Poetry publisher hits appeal target in just two days after losing Arts Council grant
A poetry publisher that unexpectedly lost its Arts Council grant has met its initial cash target within two days of launching a Crowdfunder appeal. The Poetry Business, a poetry publisher and writer development agency that includes the Smith|Doorstop imprint and literary magazine The North launched a Crowdfunder appeal to bridge a £14,000 gap after losing a bid for Arts Council funding.
After passing that target in just a few days the Sheffield-based organisation, run by Ann and Peter Sansom, has now increased its target to £20,000 to meet more costs, saying that the additional money would go towards autumn workshops and events, and the design and printing of autumn publications: “Any further funds we raise will provide us with more stability and will feed into our publishing and writer development work throughout 2019.”

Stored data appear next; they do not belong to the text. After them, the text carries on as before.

import Summits.SmoothPoincare4.SmoothPoincare4.Theorems.EntropyRungSubcylindricalExistenceAnnulusPieceFloor

/-!
# The core piece floor (helper P1, stub `helper_corePieceFloor`)

Helper for the crux `SubcylindricalExistence` (ENT), route `EntropyRung`, line
`fat-conical-core-avr-logsobolev`, step K3 (capping assembly). Weighted conventions (c2) on the
background metric `g`: `c_σ = (4πσ)⁻²`, weight `Φ > 0`, potential `r ≥ 0`,
`F_{Φ,r}(v,σ) = ∫ (σ (r v² + 4 Φ⁻² |∇v|²_g) − v² log v² − 4 v²) c_σ Φ⁴ dV_g`, normalised test
functions `∫ c_σ v² Φ⁴ dV_g = 1`.

**`helper_corePieceFloor`.** In the capping assembly the core piece's test functions live in a
region `S` away from the capping point `p`, on whose closure the realised conformal weight `Φ`
coincides with the exact cone factor `Λ`. If the `R`-free floor for `Λ` holds at level `3 log c`
for test functions vanishing near `p`, then every test function living in `S` satisfies the
weighted clause for `Φ` with any continuous potential `r_G ≥ 0` at the same level.

Proof. A test function `v` living in `S` vanishes on the open neighbourhood `(closure S)ᶜ` of `p`,
so the floor applies to `(v, σ)`; its normalisation and its `R`-free density for `Λ` agree
pointwise with those for `Φ` (on `closure S` because `Φ = Λ`, off it because `v` and `|∇v|²_g`
vanish), and the `Φ`-density with potential `r_G` exceeds the `R`-free one by
`σ r_G v² c_σ Φ⁴ ≥ 0`. Both densities are continuous on the closed manifold, hence integrable.
Elementary (no literature needed).
-/

noncomputable section

open scoped Manifold ContDiff Topology ENNReal NNReal
open Set Filter MeasureTheory
open Literature.Geometry.Lorentzian Literature.Geometry.Riemannian

set_option linter.dupNamespace false

namespace Summit.SmoothPoincare4.SmoothPoincare4.Theorems

/-- **Core piece floor** (P1). If the weight `Φ` agrees with the cone factor `Λ` on the closure of
the core piece's region `S` (which avoids `p`), `r_G ≥ 0`, and the `R`-free floor for `Λ` at level
`3 log c` holds for test functions vanishing near `p`, then every test function living in `S`
satisfies the weighted clause for `Φ` with potential `r_G` at level `3 log c`. -/
theorem helper_corePieceFloor :
    ∀ (M : Type) [TopologicalSpace M] [T2Space M] [SecondCountableTopology M]
      [ChartedSpace (EuclideanSpace ℝ (Fin 4)) M] [IsManifold (𝓡 4) ∞ M] [CompactSpace M]
      [T3Space M] [MeasurableSpace M] [BorelSpace M]
      (g : PseudoRiemannianMetric (𝓡 4) ∞ (EuclideanSpace ℝ (Fin 4)) (TangentSpace (𝓡 4) : M → Type _))
      [g.HasLeviCivita] (hg : g.IsRiemannian) (p : M) (Λ Φ rG : M → ℝ) (c : ℝ) (S : Set M),
      ContMDiff (𝓡 4) 𝓘(ℝ, ℝ) ∞ Φ → (∀ x, 0 < Φ x) → Continuous rG → (∀ x, 0 ≤ rG x) →
      (∀ x ∈ closure S, x ≠ p ∧ Φ x = Λ x) → p ∉ closure S →
      (∀ τ : ℝ, 0 < τ → ∀ w : M → ℝ, ContMDiff (𝓡 4) 𝓘(ℝ, ℝ) ∞ w → w =ᶠ[𝓝 p] 0 →
        ∫ x, (4 * Real.pi * τ) ^ (-(4 : ℝ) / 2) * (w x) ^ 2 * (Λ x) ^ 4
            ∂(riemannianMeasure (g.toContMDiffRiemannianMetric hg)) = 1 →
          3 * Real.log c ≤ ∫ x, (4 * τ * ((Λ x)⁻¹ ^ 2 * g.gradSq w x) - (w x) ^ 2 * Real.log ((w x) ^ 2)
              - 4 * (w x) ^ 2) * ((4 * Real.pi * τ) ^ (-(4 : ℝ) / 2) * (Λ x) ^ 4)
            ∂(riemannianMeasure (g.toContMDiffRiemannianMetric hg))) →
      ∀ σ : ℝ, 0 < σ → ∀ v : M → ℝ, ContMDiff (𝓡 4) 𝓘(ℝ, ℝ) ∞ v → (∀ x, v x ≠ 0 → x ∈ S) →
        ∫ x, (4 * Real.pi * σ) ^ (-(4 : ℝ) / 2) * (v x) ^ 2 * (Φ x) ^ 4
            ∂(riemannianMeasure (g.toContMDiffRiemannianMetric hg)) = 1 →
          3 * Real.log c ≤ ∫ x, (σ * (rG x * (v x) ^ 2 + 4 * ((Φ x)⁻¹ ^ 2 * g.gradSq v x))
              - (v x) ^ 2 * Real.log ((v x) ^ 2) - 4 * (v x) ^ 2)
              * ((4 * Real.pi * σ) ^ (-(4 : ℝ) / 2) * (Φ x) ^ 4)
            ∂(riemannianMeasure (g.toContMDiffRiemannianMetric hg)) := by
  intro M _ _ _ _ _ _ _ _ _ g _ hg p Λ Φ rG c S hΦ hΦpos hrG hrG0 hS hp hfloor σ hσ v hv hsupp hnorm
  -- support facts: `v` and `|∇v|²` vanish off `closure S`
  have hv0 : ∀ x, x ∉ closure S → v x = 0 := fun x hx ↦ by
    by_contra h
    exact hx (subset_closure (hsupp x h))
  have htsupp : tsupport v ⊆ closure S := closure_mono fun x hx ↦ hsupp x hx
  have hG0 : ∀ x, x ∉ closure S → g.gradSq v x = 0 := fun x hx ↦
    g.gradSq_eq_zero_of_mvfderiv_eq_zero (mvfderiv_eq_zero_of_notMem_tsupport fun h ↦ hx (htsupp h))
  -- (1) `v` vanishes near `p`
  have hvp : v =ᶠ[𝓝 p] 0 := by
    filter_upwards [isClosed_closure.isOpen_compl.mem_nhds hp] with x hx
    exact hv0 x hx
  -- (2) the normalisation for `Λ`
  have hsq : ∀ x, (v x) ^ 2 * (Λ x) ^ 4 = (v x) ^ 2 * (Φ x) ^ 4 := by
    intro x
    by_cases hx : x ∈ closure S
    · rw [(hS x hx).2]
    · rw [hv0 x hx]; ring
  have hnormΛ : ∫ x, (4 * Real.pi * σ) ^ (-(4 : ℝ) / 2) * (v x) ^ 2 * (Λ x) ^ 4
      ∂(riemannianMeasure (g.toContMDiffRiemannianMetric hg)) = 1 := by
    rw [← hnorm]
    refine integral_congr_ae (ae_of_all _ fun x ↦ ?_)
    simp only [mul_assoc, hsq x]
  have key := hfloor σ hσ v hv hvp hnormΛ
  -- (3) the `R`-free density for `Λ` is the `R`-free density for `Φ`
  have hIJ : (fun x ↦ (4 * σ * ((Λ x)⁻¹ ^ 2 * g.gradSq v x) - (v x) ^ 2 * Real.log ((v x) ^ 2)
        - 4 * (v x) ^ 2) * ((4 * Real.pi * σ) ^ (-(4 : ℝ) / 2) * (Λ x) ^ 4)) =
      fun x ↦ (4 * σ * ((Φ x)⁻¹ ^ 2 * g.gradSq v x) - (v x) ^ 2 * Real.log ((v x) ^ 2)
        - 4 * (v x) ^ 2) * ((4 * Real.pi * σ) ^ (-(4 : ℝ) / 2) * (Φ x) ^ 4) := by
    funext x
    by_cases hx : x ∈ closure S
    · rw [(hS x hx).2]
    · simp only [hv0 x hx, hG0 x hx]
      ring
  rw [hIJ] at key
  -- (4) compare with the density with potential `r_G ≥ 0`
  have hvc : Continuous v := hv.continuous
  have hΦc : Continuous Φ := hΦ.continuous
  have hG : Continuous (g.gradSq v) := (contMDiff_gradSq g hv).continuous
  have hinv : Continuous fun x ↦ (Φ x)⁻¹ := hΦc.inv₀ fun x ↦ (hΦpos x).ne'
  have hv2 : Continuous fun x ↦ (v x) ^ 2 := hvc.pow 2
  have hlog : Continuous fun x ↦ (v x) ^ 2 * Real.log ((v x) ^ 2) := Real.continuous_mul_log.comp hv2
  have hW : Continuous fun x ↦ (4 * Real.pi * σ) ^ (-(4 : ℝ) / 2) * (Φ x) ^ 4 :=
    continuous_const.mul (hΦc.pow 4)
  have hD0 : Continuous fun x ↦ 4 * σ * ((Φ x)⁻¹ ^ 2 * g.gradSq v x) :=
    continuous_const.mul ((hinv.pow 2).mul hG)
  have hD : Continuous fun x ↦ σ * (rG x * (v x) ^ 2 + 4 * ((Φ x)⁻¹ ^ 2 * g.gradSq v x)) :=
    continuous_const.mul ((hrG.mul hv2).add (continuous_const.mul ((hinv.pow 2).mul hG)))
  have hJc : Continuous fun x ↦ (4 * σ * ((Φ x)⁻¹ ^ 2 * g.gradSq v x) - (v x) ^ 2 * Real.log ((v x) ^ 2)
      - 4 * (v x) ^ 2) * ((4 * Real.pi * σ) ^ (-(4 : ℝ) / 2) * (Φ x) ^ 4) :=
    ((hD0.sub hlog).sub (continuous_const.mul hv2)).mul hW
  have hIc : Continuous fun x ↦ (σ * (rG x * (v x) ^ 2 + 4 * ((Φ x)⁻¹ ^ 2 * g.gradSq v x))
      - (v x) ^ 2 * Real.log ((v x) ^ 2) - 4 * (v x) ^ 2) * ((4 * Real.pi * σ) ^ (-(4 : ℝ) / 2) * (Φ x) ^ 4) :=
    ((hD.sub hlog).sub (continuous_const.mul hv2)).mul hW
  refine key.trans (integral_mono (EntropyLocalisation.integrable_of_continuous g hg hJc)
    (EntropyLocalisation.integrable_of_continuous g hg hIc) fun x ↦ ?_)
  have hcσ : 0 ≤ (4 * Real.pi * σ) ^ (-(4 : ℝ) / 2) := by positivity
  have hextra : 0 ≤ σ * (rG x * (v x) ^ 2) * ((4 * Real.pi * σ) ^ (-(4 : ℝ) / 2) * (Φ x) ^ 4) :=
    mul_nonneg (mul_nonneg hσ.le (mul_nonneg (hrG0 x) (sq_nonneg _)))
      (mul_nonneg hcσ (pow_nonneg (hΦpos x).le 4))
  dsimp only
  nlinarith [hextra]

end Summit.SmoothPoincare4.SmoothPoincare4.Theorems

end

On their appeal page the Sansoms said: “A loss in funding is a serious issue for the Poetry Business. Ironically this is at a time when we have never been more successful – when we have never reached as many poets through book and magazine sales and through our teaching, and crucially when we have an outstanding staff team.
“We have been fortunate in our projects, not least working with the best new writers – Mary Jean Chan, Kayo Chingonyi, Andrew McMillan and Helen Mort – to find the best younger writers for our New Poets List, while at the same time collaborating with Carol Ann Duffy on our Laureate's Choice series of pamphlets – and we hope a forthcoming Laureate's Choice anthology. In among we continue to publish new and established writers with the same care that has characterised Smith|Doorstop for over thirty years and which prompted Alan Jenkins, chair of the Michael Marks awards, to single the Poetry Business out as 'a byword for excellence'.
“Then there is, which we love maybe even more, the writer development side – our writing days above all and occasional residential courses (for the PB and with the Arvon Foundation), and not least a record number of applications for what will be our ninth Writing School for published poets. It is such a pleasure to work with so many talented poets, and this engagement will, we hope continue.”
They added: “We are confident that we can make a good case for our future work, and we hope that we can continue our relationship with the Arts Council who have supported us financially and in other ways, since the business was founded over 30 years ago.”
Write Out Loud’s resident blogger, John Foggin, said: “As Kim Moore has posted on Facebook, the support of the Poetry Business, of Ann and Peter Sansom, has been invaluable to me and to countless other writers, and we can't imagine the contemporary poetry landscape without the Poetry Business being part of it.
“Its Writing Days and residential courses have been the key that unlocked the world of poetry for so many of us. What makes it unique and irreplaceable for me had been its unwavering democracy, the way it welcomes the just-starting-out with just as much warmth as the much-published and established.
“Known and internationally respected, it’s an institution like Bloodaxe and Smokestack in ensuring that poetry is never an elitist or metrocentric affair. The North wears its title with a pride that’s never parochial. The annual pamphlet competition has been the foundation of dozens of careers in poetry, and the Poetry Business has gone the extra mile in championing and encouraging the work of young emerging writers. To me, it’s a family, a friend in time of need, a wise teacher, a national treasure.”
M.C. Newberry
Fri 29th Mar 2019 15:23
Feels like a bit of poking from Woking! ?
I wonder sometimes why any creative line that can offer large cash
rewards often totalling many thousands of pounds in prize money
-noted on numerous occasions in the WOL news section, has the need to seek substantial cash support from the public purse (the Arts Council for example). The poetry world is a prime example of this conundrum.